> [Work instructions]:
Please filter the data down to the lines that include the word "which" and copy them.

> [Input]:

/-!
# Birth skeleton — crux `LimitsDescribable` (stmt-CriticalPhenomena-4481), route `SAWLaplacianWalk`

Crux (FIXED, concluded BY NAME by `LimitsDescribable_of`; rank 3 of
`route-CriticalPhenomena-SAWLaplacianWalk`, shared verbatim with `SAWTipEnvironment.LimitsDescribable`
— the hypothesis shape of `HarmonicPassage` / `HarmonicIdentification`):

  `∀ D a b, SAW.IsEndpointApprox D a b → ∀ φ, D.IsChordalUniformizing φ →
     ∀ ν, IsProbabilityMeasure ν → IsSubseqLimitLaw (fun δ γ ↦ γ.curve) (fun δ ↦ SAW.law …) ν →
       ∀ᵐ c ∂ν, IsLoewnerDescribable φ c ∧ c.source = D.pt 0`

— every probability subsequential limit of the critical `δℤ²` SAW curve laws of `(D; a_δ, b_δ)`
is carried by curve classes from `a` that the Loewner evolution through `φ` describes
(Kemppainen–Smirnov 2017, Thm. 1.5 (ii) / Cor. 1.7, OUTPUT form).

## The cut (two registered stubs): SIMPLE CHORDS + NO TANGENTIAL CREEP INTO THE TARGET

For a SIMPLE chord `c` of `(D; a, b)` (injective, `c 0 = a`, `c 1 = b`, `c(0, 1) ⊆ D`) the tree
PROVES Lawler's Prop. 4.4 through the chordal uniformizing map
(`MarkedDomain.IsChordalUniformizing.isLoewnerDescribable_mk_of_injOn`, `SimpleCurveLoewner.lean`):
`c` is Loewner-describable through `φ` as soon as its pull-back enters `∞` with diverging height,
`im φ⁻¹(c u) → ∞` (`u ↑ 1`) — and SOME divergence at `b` is necessary (Loewner hulls at finite
capacity are bounded, so a describable class has `hcap φ⁻¹(c(0, u]) → ∞`).  Hence, modulo
simplicity of the limits, the crux IS a statement about the approach to the target, and the
skeleton registers exactly these two pieces:

* `stub_simpleChordalLimits` — **SIMPLE CHORDAL LIMITS** = the shared crux `SimpleSubseqLimits`
  (stmt-CriticalPhenomena-4982, route `SAWLoopFugacityFlow`) VERBATIM: along any `s n → 0⁺`, a
  probability weak limit `ν` of the pushed-forward SAW laws is carried by simple classes from `a`
  to `b` with range in `cl D` meeting `∂D` only at `a, b`.  Not re-filed: wiring check 3 feeds the
  route item ITSELF into the composition (`rfl`-typing).  Open; staffed there (live line
  `past-shadowing-costs-halves`: lattice ORDER + BOUNDARY estimates, all endpoint data incl. interior
  roots); summit-necessary (landed `Theorems/SimpleSubseqLimits/Negative/SimpleSubseqLimitsNecessary`).
* `stub_targetHeightDivergence` — **NO TANGENTIAL CREEP INTO `b`** (new, limit-level, the
  describability content beyond simplicity): `ν`-a.e. class enters `b` through every horodisc —
  `∀ M, ∃ r > 0, ∀ z ∈ range ∩ D, dist z b < r → M < im φ⁻¹ z`.  For a chord ending at `b` this is
  literally the `hinf` of the tree's Prop. 4.4 (proved in the composition from `γ u → γ 1 = b`).
  Plausibility: for chordal SLE_{8/3} it holds a.s. (boundary-escape at dyadic scales: the trace
  enters `{2ᵏ ≤ |w| ≤ 2ᵏ⁺¹, im w ≤ M}` with probability `≲ M 2⁻ᵏ`, one-point boundary exponent
  `8/κ − 1 = 2`, Borel–Cantelli), so the stub is summit-implied modulo that SLE fact; it is NOT
  crux-implied (the crux only forces `hcap`-divergence) — the honest over-strength is the gap
  between `im → ∞` and `hcap → ∞`, i.e. the form of Lawler's hypothesis the tree has.
  Kemppainen–Smirnov's name for the lattice-side input is transience at `b` (Prop. 3.2 (i), `N₀`).

## Why NOT the route's foreseen KS line (`Condition G2 ⇒ KS Thm 1.5`) — three recorded obstructions

The deterministic half of KS is in the tree AND the SAW plumbing is landed
(`Theorems/SAWLoopFugacityFlowSimpleSubseqLimitsStubDescribable`: `stub_describable_of_ksRegular`,
`ae_isLoewnerDescribable_of_eventually_regular`, p100275), but its hypothesis `SAWKSRegularAlong`
(KS-regular through DETERMINISTIC approximating Dobrushin domains, for ALL endpoint data) cannot be a
stub: (i) the tree's `ConditionG2`/`unforcedPart` (polyline-slit convention `U ∖ past.range`) are
FALSE for SAW polylines (lattice-sealed pocket; `Cruxes/SimpleSubseqLimits/Lines/capacity-clock-no-plateau-dead.md`),
so the named fact `exists_regularity_of_conditionG2` cannot be fed; (ii) sup-over-past (G-type)
statements are false for floating starts / island pasts (`Cruxes/SimpleSubseqLimits/Disproof.lean`
§14 ring road; `Cruxes/EventualTight/LeadAnalysis-c1.md` A1/A2); (iii) `IsEndpointApprox` admits
INTERIOR ROOTS `a_δ` at mesoscopic depth, around which the walk winds at vanishing scales, so no
deterministic approximating domain with `a_δ` on its boundary carries `1 − ε` of the mass — the
`∀ data` form of `SAWKSRegularAlong` is not a credible stub (the same root obstruction killed
`capacity-clock-no-plateau`).  The present cut is limit-level and blind to sub-mesoscopic winding.

## Composition (PROVED here, no `sorry`): `LimitsDescribable_of`

subsequential limit `ν` along `s` ⇒ (STUB 1) a.e. an injective representative `γ`, `γ 0 = a`,
`γ 1 = b`, `γ(0,1) ⊆ D` (a point of `γ(0,1)` on `∂D` would be `a = γ 0` or `b = γ 1`: injectivity;
`cl D = D ∪ ∂D` as `D` is open) ⇒ (STUB 2 + continuity of `IccExtend γ` at `1`) `im φ⁻¹(γ u) → ∞` ⇒
(`isLoewnerDescribable_mk_of_injOn`) `IsLoewnerDescribable φ (mk γ)`; source clause from STUB 1 ⇒ the
crux BY NAME; the `SAWTipEnvironment` copy by the same term (wiring check 2).

## Calibration

* `ledger crux ls stmt-CriticalPhenomena-4481`: no `Disproof.lean`, no landed `Negative/*` for this
  crux (2026-08-17) — nothing to honour yet.  Negatives index (`ledger negatives`): the four
  `SAWScalingLimit` entries (all-δ `Tight` stmt-0772, `HexObservableLimit`, `InfiniteDivisibility`,
  `RetrievalStability`) are unrelated to either stub.
* STUB 1 inherits the sibling's certificates: `SimpleSubseqLimitsFalseWithoutEndpointLimits`
  (endpoint limits are load-bearing — kept: both stubs carry `IsEndpointApprox`),
  `SimpleSubseqLimitsNecessary` (summit ⇒ STUB 1), `SimpleSubseqLimitsSimpleNotClosed` (simplicity is
  not a closed event — why STUB 1 is research-open and not portmanteau bookkeeping).
* Refuter/grounder notes on the item (2026-08-15): "source = a is automatic by portmanteau" — here it
  rides inside STUB 1 (its `source` clause), no separate stub.

## Audit record (planner skeleton-register, 2026-08-17)

* `lean check --json`: rc 0, errors [], `sorries = 2` = the two `stub_*` (no other `sorry`);
  `#print axioms LimitsDescribable_of` = `[propext, Classical.choice, Quot.sound]`.
* `#h21_check_skeleton "stmt-CriticalPhenomena-4481" …SAWLaplacianWalk.LimitsDescribable
  stub_simpleChordalLimits stub_targetHeightDivergence`: `ok = true`, `codes = []`, theorem
  `LimitsDescribable_of`, both stubs resolved to the sorried theorems (signatures
  `SimpleChordalLimits` / `TargetHeightDivergence`), `sorries` = exactly the two stubs.
* BC3 probes (folder `bc/dprobe_*.lean`; environment = route file + `SimpleCurveLoewner` + the two
  stub STATEMENTS copied verbatim, no sorried stub / composition in scope; battery
  `first | exact? | simpa | simpa [S] | (unfold S; simpa) | aesop` ⊇ `first | exact? | simpa | aesop`,
  plain AND hypothesis-introduced; positive control `S → S` rc 0): `SimpleChordalLimits →
  LimitsDescribable` FAIL ×2, `SimpleChordalLimits → SAWScalingLimit` FAIL ×2,
  `TargetHeightDivergence → LimitsDescribable` FAIL ×2, `TargetHeightDivergence → SAWScalingLimit`
  FAIL ×2 (rc 1: `exact?`/`simpa` find nothing, `aesop` "made no progress" / unsolved goals).
  Converse probes (recorded, not required) `LimitsDescribable → S`, `SAWScalingLimit → S` FAIL ×4
  mechanically (the summit does imply STUB 1 through the landed necessity chain, not in scope).
  No stub is cheaply the crux or the summit.

Namespace `…Cruxes.LimitsDescribable.Birth`; no new objects — both stub statements are over tree
declarations only (`CurveClass.simple/source/target/range`, `IsSubseqLimitLaw`, `SAW.law`,
`ConformalEquiv.symm`, `MarkedDomain.IsChordalUniformizing`).
-/

noncomputable section

open MeasureTheory Filter Topology Set Metric Function
open scoped ENNReal NNReal unitInterval BoundedContinuousFunction
open Literature.Probability.RandomPlanarGeometry Literature.Probability.LatticeModels
open UpperHalfPlane (upperHalfPlaneSet)

namespace Summit.CriticalPhenomena.SAWScalingLimit.Cruxes.LimitsDescribable.Birth

/-! ### Stub statements -/

/-- **STUB 1 statement — `SimpleChordalLimits`**: every probability measure `ν` on curve classes
that is the weak limit, along a sequence of meshes `s n → 0⁺`, of the pushed-forward critical
`δℤ²` SAW laws of `(D; a_δ, b_δ)` is carried by SIMPLE CHORDS of `(D; a, b)`: `ν`-a.e. class is
simple, runs from `a = D.pt 0` to `b = D.pt 1`, has range in `closure D` and meets `∂D` only at
`a, b`.  This is VERBATIM the body of the shared crux `SimpleSubseqLimits`
(stmt-CriticalPhenomena-4982, route `SAWLoopFugacityFlow`; see the wiring `example` at the end of
the file, which feeds that route item into `LimitsDescribable_of` by `rfl`-typing) — not a new
statement: it closes when that item closes. -/
def SimpleChordalLimits : Prop :=
  ∀ (D : DobrushinDomain) (a b : ℝ → Site 2), SAW.IsEndpointApprox D a b →
    ∀ (s : ℕ → ℝ) (ν : Measure (CurveClass ℂ)), Tendsto s atTop (𝓝[>] (0 : ℝ)) →
      IsProbabilityMeasure ν →
      (∀ f : BoundedContinuousFunction (CurveClass ℂ) ℝ,
        Tendsto (fun n => ∫ γ, f γ.curve ∂(SAW.law D.carrier (s n) (a (s n)) (b (s n)))) atTop
          (𝓝 (∫ x, f x ∂ν))) →
      ∀ᵐ γ ∂ν, γ ∈ CurveClass.simple ∧ γ.source = D.pt 0 ∧ γ.target = D.pt 1 ∧
        γ.range ⊆ closure D.carrier ∧ γ.range ∩ frontier D.carrier ⊆ {D.pt 0, D.pt 1}

/-- **STUB 2 statement — `TargetHeightDivergence`** (no tangential creep into the target): for
every Dobrushin domain, endpoint approximation, chordal uniformizing map `φ : ℍ → D` (`0 ↦ a`,
`∞ ↦ b`) and every probability subsequential limit `ν` of the SAW curve laws (the antecedent block
of the crux, verbatim), `ν`-a.e. class approaches `b` ONLY THROUGH DIVERGING CONFORMAL HEIGHT: for
every level `M` there is a radius `r > 0` such that every point of the trace inside `D` within
distance `r` of `b` has `im φ⁻¹ > M`.  For a chord ending at `b` this is the hypothesis
`im φ⁻¹(c(u)) → ∞` (`u ↑ 1`) of Lawler's Prop. 4.4 in the tree's form
(`MarkedDomain.IsChordalUniformizing.isLoewnerDescribable_mk_of_injOn`), i.e. divergence of the
half-plane capacity of the pull-back — the one property of the limit at the TARGET that
Loewner-describability needs beyond simplicity (Kemppainen–Smirnov 2017, Prop. 3.2 (i):
transience `N₀` at `b`, the output of Condition G2 near the target). -/
def TargetHeightDivergence : Prop :=
  ∀ (D : DobrushinDomain) (a b : ℝ → Site 2), SAW.IsEndpointApprox D a b →
    ∀ (φ : ConformalEquiv upperHalfPlaneSet D.carrier), D.IsChordalUniformizing φ →
      ∀ ν : Measure (CurveClass ℂ), IsProbabilityMeasure ν →
        IsSubseqLimitLaw (fun δ (γ : SAW.DomainSAW D.carrier δ (a δ) (b δ)) => γ.curve)
          (fun δ => SAW.law D.carrier δ (a δ) (b δ)) ν →
        ∀ᵐ c ∂ν, ∀ M : ℝ, ∃ r : ℝ, 0 < r ∧
          ∀ z ∈ c.range, z ∈ D.carrier → dist z (D.pt 1) < r → M < (φ.symm z).im

/-! ### The registered stubs (the ONLY `sorry`s of the file) -/

/-- STUB 1 (open; = stmt-CriticalPhenomena-4982 verbatim, shared and staffed there): subsequential
limits of the critical SAW are carried by simple chords of `(D; a, b)`. -/
theorem stub_simpleChordalLimits : SimpleChordalLimits := by
  sorry

/-- STUB 2 (open; new, limit-level): no tangential creep into the target — diverging conformal
height at `b`. -/
theorem stub_targetHeightDivergence : TargetHeightDivergence := by
  sorry

/-! ### Name-keyed aliases — the hypotheses of `LimitsDescribable_of`

The native skeleton audit (`#h21_check_skeleton`) admits a hypothesis of the skeleton theorem only
if its head constant is a registered obligation or is NAMED like a declared stub;
`__Registered.stub_X` is the statement of `stub_X` under that name (device of
`Cruxes/EventualTight/Lines/birth.lean`).  Each alias is `rfl`-equal to its statement. -/
namespace __Registered

/-- Alias of `SimpleChordalLimits` keyed by the registered stub name. -/
abbrev stub_simpleChordalLimits : Prop := SimpleChordalLimits
/-- Alias of `TargetHeightDivergence` keyed by the registered stub name. -/
abbrev stub_targetHeightDivergence : Prop := TargetHeightDivergence

end __Registered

> [Exercise solution]:
INTERIOR ROOTS `a_δ` at mesoscopic depth, around which the walk winds at vanishing scales, so no
the file, which feeds that route item into `LimitsDescribable_of` by `rfl`-typing) — not a new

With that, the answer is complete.